Pero esta hipótesis, además de la dificultad material de su realización a causa de la guardia romana (que ningún pescador galileo, por atrevido que fuese, se habría aventurado a desafiar), tiene otra dificultad insuperable. ¿Los primeros discípulos se habrían sacrificado por una mentira forjada sobre un cuerpo muerto? ¿Ninguno habría sido infiel ante el suplicio para descubrirla?
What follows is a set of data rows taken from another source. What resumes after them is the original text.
/-! ### Pasten's Thm 7.2 (asymptotic, `D = 1`) and Thm 7.5 (height) from named facts -/

/-- **Pasten 2024, Thm 7.2 (asymptotic clause, `D = 1`) from Murty–Sinha's multiplicity bound alone**
(PROVED reduction of the named fact `PastenShimura2024_thm_7_2_asymptotic` to ONE named fact,
`murtySinha2009_eigenvalue_multiplicity_weightTwo`, itself reduced in the tree to prime-power instances
of the Eichler–Selberg trace formula): `Pasten2024.exists_log_modularDegree_lt_of_murtySinha_only`
(congruence splitting at one good prime, trivial Hecke bounds, Prop 7.1, Mertens, Chebyshev) gives
`log δ_{1,N} < (1/24 + ε) N log N` — indeed `o(N log N)` — for `N ≫_ε 1`.
[cite: PastenShimura2024, Thm. 7.2 (asymptotic clause, p. 26)] [cite: MurtySinha2009, eq. (1) p. 683] -/
theorem PastenShimura2024_thm_7_2_asymptotic_of_murtySinha
    (hMS : murtySinha2009_eigenvalue_multiplicity_weightTwo) :
    PastenShimura2024_thm_7_2_asymptotic := fun _ hε =>
  Pasten2024.exists_log_modularDegree_lt_of_murtySinha_only hMS hε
El heroísmo por una fe sincera, sea de la clase que fuera, se comprende; pero el sacrificio de todas las comodidades materiales y aun de la propia vida por el solo empeño de sostener una mentira conocida, forjada por uno mismo, es un caso sin precedentes y un absurdo inimaginable para toda mente sensata.
Ni una muerte aparente
Otros, por fin, han pretendido que Jesús no murió en la cruz y que sus amigos lograron reanimarlo. A esto podemos responder, en primer lugar, que sus enemigos tomarían las medidas necesarias, como las tomaron en efecto, para que esto no sucediera. Y en segundo lugar que los amigos que le habrían ayudado y cuidado sabrían muy bien cómo le habían hecho volver en sí, y que no era resurrección lo que se había verificado, sino reanimación de un desmayo. Y, como hemos indicado, en el anterior supuesto de robo del cuerpo muerto, jamás habrían estado dispuestos a los sacrificios que les impuso la predicación del Cristo resucitado.
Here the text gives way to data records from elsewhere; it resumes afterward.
/-- **P2⁰ · GenRebase** (r13, the holder's replacement of the sub-plan's `Rebase`; DISCHARGED by
`Theorems.SwitchingDichotomy.genRebase`, lead res-L0-w41-lead-1 g3, `Theorems/FrobeniusClosingSteerCore4GenExit.lean`):
EVERY generator `s'` over EVERY member `R M` re-bases the datum — a finitely generated `A' ⊇ A₀` inside `O` with
`locAtCentre A' O = R M`, `s' ^ p ∈ A'`, `t ∈ A'[s']`, `Frac (A'[s']) = K`, regular at the centre, and
`Concl O A' s' → Concl O A₀ t`. No step hypothesis on `s'` and no transfer of the other core binders: the
composition (`concl_of_phasesSSL`) recovers `CoreDatum p n k K O A' h' s'` OR `Concl O A' s'` outright from the
LANDED range cascade of `Steer_of` (`concl_or_coreDatum`), so the sub-plan's `CanStepAt ⇒ hδ / hc` transfer is not
needed anywhere. (ref. NovacoskiSpivakovsky2014, Lemma 2.5) (ref. Abhyankar1956Valuations, Prop. 8) (folklore) -/
def GenRebase : Prop :=
  ∀ (p : ℕ) (k K : Type) [Field k] [Field K] [Algebra k K]
    (O : ValuationSubring K) (A₀ : Subalgebra k K) (h₀ : A₀.toSubring ≤ O.toSubring) (t : K),
    A₀.FG → t ^ p ∈ A₀ → IsFractionRing (Algebra.adjoin k (insert t (A₀ : Set K))) K →
    IsRegularLocalRing (Localization.AtPrime
      (Ideal.comap (Subring.inclusion h₀) (IsLocalRing.maximalIdeal O))) →
    ∀ R : ℕ → Subring K, R 0 = locAtCentre A₀.toSubring O →
      (∀ i, IsQuadraticTransformAlong O (R i) (R (i + 1))) →
      ∀ (M : ℕ) (s' : K), s' ^ p ∈ R M → t ∈ Subring.closure (insert s' (R M : Set K)) →
        ∃ (A' : Subalgebra k K) (h' : A'.toSubring ≤ O.toSubring), A₀ ≤ A' ∧
          locAtCentre A'.toSubring O = R M ∧ A'.FG ∧ s' ^ p ∈ A' ∧
          t ∈ Algebra.adjoin k (insert s' (A' : Set K)) ∧
          IsFractionRing (Algebra.adjoin k (insert s' (A' : Set K))) K ∧
          IsRegularLocalRing (Localization.AtPrime
            (Ideal.comap (Subring.inclusion h') (IsLocalRing.maximalIdeal O))) ∧
          (Concl O A' s' → Concl O A₀ t)

/-! ### r13 §D — the SS cut (sub-plan §5 verbatim): under `StronglySwitching` the point sequence is cofinal among
the models inside `O ∩ Frac A₀` (idea-2 g3's `W_far` — `¬ StronglySwitching`, `ArchSeq`, rank one — inhabits the
hypotheses of the unrestricted alternation phase and is EASY, so the frontier residuals carry `StronglySwitching`
and the complement is the separate piece `NonSwitchingCore`) -/

section SSCut

variable {k K : Type} [Field k] [Field K] [Algebra k K]

/-- Members of a quadratic sequence along `O` increase. [cite: NovacoskiSpivakovsky2014, Def. 2.11] -/
theorem member_monotone (O : ValuationSubring K) (R : ℕ → Subring K)
    (hRq : ∀ i, IsQuadraticTransformAlong O (R i) (R (i + 1))) : Monotone R :=
  monotone_nat_of_le_succ fun i => by
    obtain ⟨_, h⟩ := hRq i
    exact (Literature.AlgebraicGeometry.Resolution.IsLocalBlowupAlong.isLocalBlowup h).le

/-- **Cofinality under strong switching**: finitely many elements of `O ∩ Frac A₀` lie in a common member of the
point sequence; hence every finitely generated model `A₁ ⊆ O ∩ Frac A₀` does (apply to a generating finset), and
`locAtCentre A₁ O ≤ R M` follows by domination. Pure logic from the definition. OURS.
[cite: HeinzerEtAl2015, Discussion 4.2] -/
theorem finset_subset_member_of_stronglySwitching (O : ValuationSubring K) (A₀ : Subalgebra k K)
    (hss : StronglySwitching O A₀) (R : ℕ → Subring K) (hR0 : R 0 = locAtCentre A₀.toSubring O)
    (hRq : ∀ i, IsQuadraticTransformAlong O (R i) (R (i + 1))) (F : Finset K)
    (hO : ∀ x ∈ F, x ∈ O) (hfr : ∀ x ∈ F, IsFracOf A₀ x) : ∃ M, (↑F : Set K) ⊆ R M := by
  classical
  have hmono := member_monotone O R hRq
  induction F using Finset.induction_on with
  | empty => exact ⟨0, by simp⟩
  | insert a F ha ih =>
    obtain ⟨M₁, hM₁⟩ := ih (fun x hx => hO x (Finset.mem_insert_of_mem hx))
      (fun x hx => hfr x (Finset.mem_insert_of_mem hx))
    obtain ⟨i, hi⟩ := hss R hR0 hRq a (hO a (Finset.mem_insert_self a F)) (hfr a (Finset.mem_insert_self a F))
    refine ⟨max M₁ i, ?_⟩
    intro x hx
    rw [Finset.coe_insert, Set.mem_insert_iff] at hx
    rcases hx with rfl | hx
    · exact hmono (le_max_right M₁ i) hi
    · exact hmono (le_max_left M₁ i) (hM₁ hx)

end SSCut

/-! ### r13 §E — log-final exits (sub-plan §6 = res-L0-w41-idea-2 g3's E1/E2 vocabulary `Sketch-idea-2c.lean`
bc010f70dd4ddc0c, verbatim): a member that is LOG-FINAL for `t` (content of `d(t ^ p)` invertible — E1, exit by the
named fact F-E1 `Literature.RingTheory.Derivation.Posva2023_Lemma_2_37_rank1` p491440 — or an exchanged radicand
toroidal with an exponent prime to `p` — E2, exit by `radicandExchange` p483824 + `stub_switchingExit`) is an exit the
order-one test `ExitAt` does not see; the frontier residuals carry «no member is ever log-final» -/

section LogFinal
Es muy de presumir que tal resurrección aparente, aun cuando de momento les hubiese llenado de alegría, estaría destinada a terminar en un fracaso rotundo. Ninguno de sus discípulos habría estado dispuesto a dar la vida por un Cristo extenuado que hubiera necesitado de sus auxilios para volverle a su natural vigor. Aquella visión de dolor y flaqueza de un Cristo postrado sobre un lecho, habría constituido una pobre ayuda para su fe. Sólo la visión del "Hijo de Dios con potencia" podía llenar de un heroísmo hasta la muerte el corazón atribulado de los desalentados apóstoles.
Es interesante notar la eficacia que tuvo el testimonio apostólico acerca de la resurrección de Jesucristo, cuando en pocas semanas se convirtieron unas 10.000 personas en Jerusalén. El Sanedrín judío se veía impotente para detener el movimiento. La figura más alta de este supremo tribunal, según el historiador Josefo, el mismo Gamaliel, estaba en duda de si sería cosa de Dios o de los hombres cuando dijo: "No seamos tal vez hallados resistiendo a Dios".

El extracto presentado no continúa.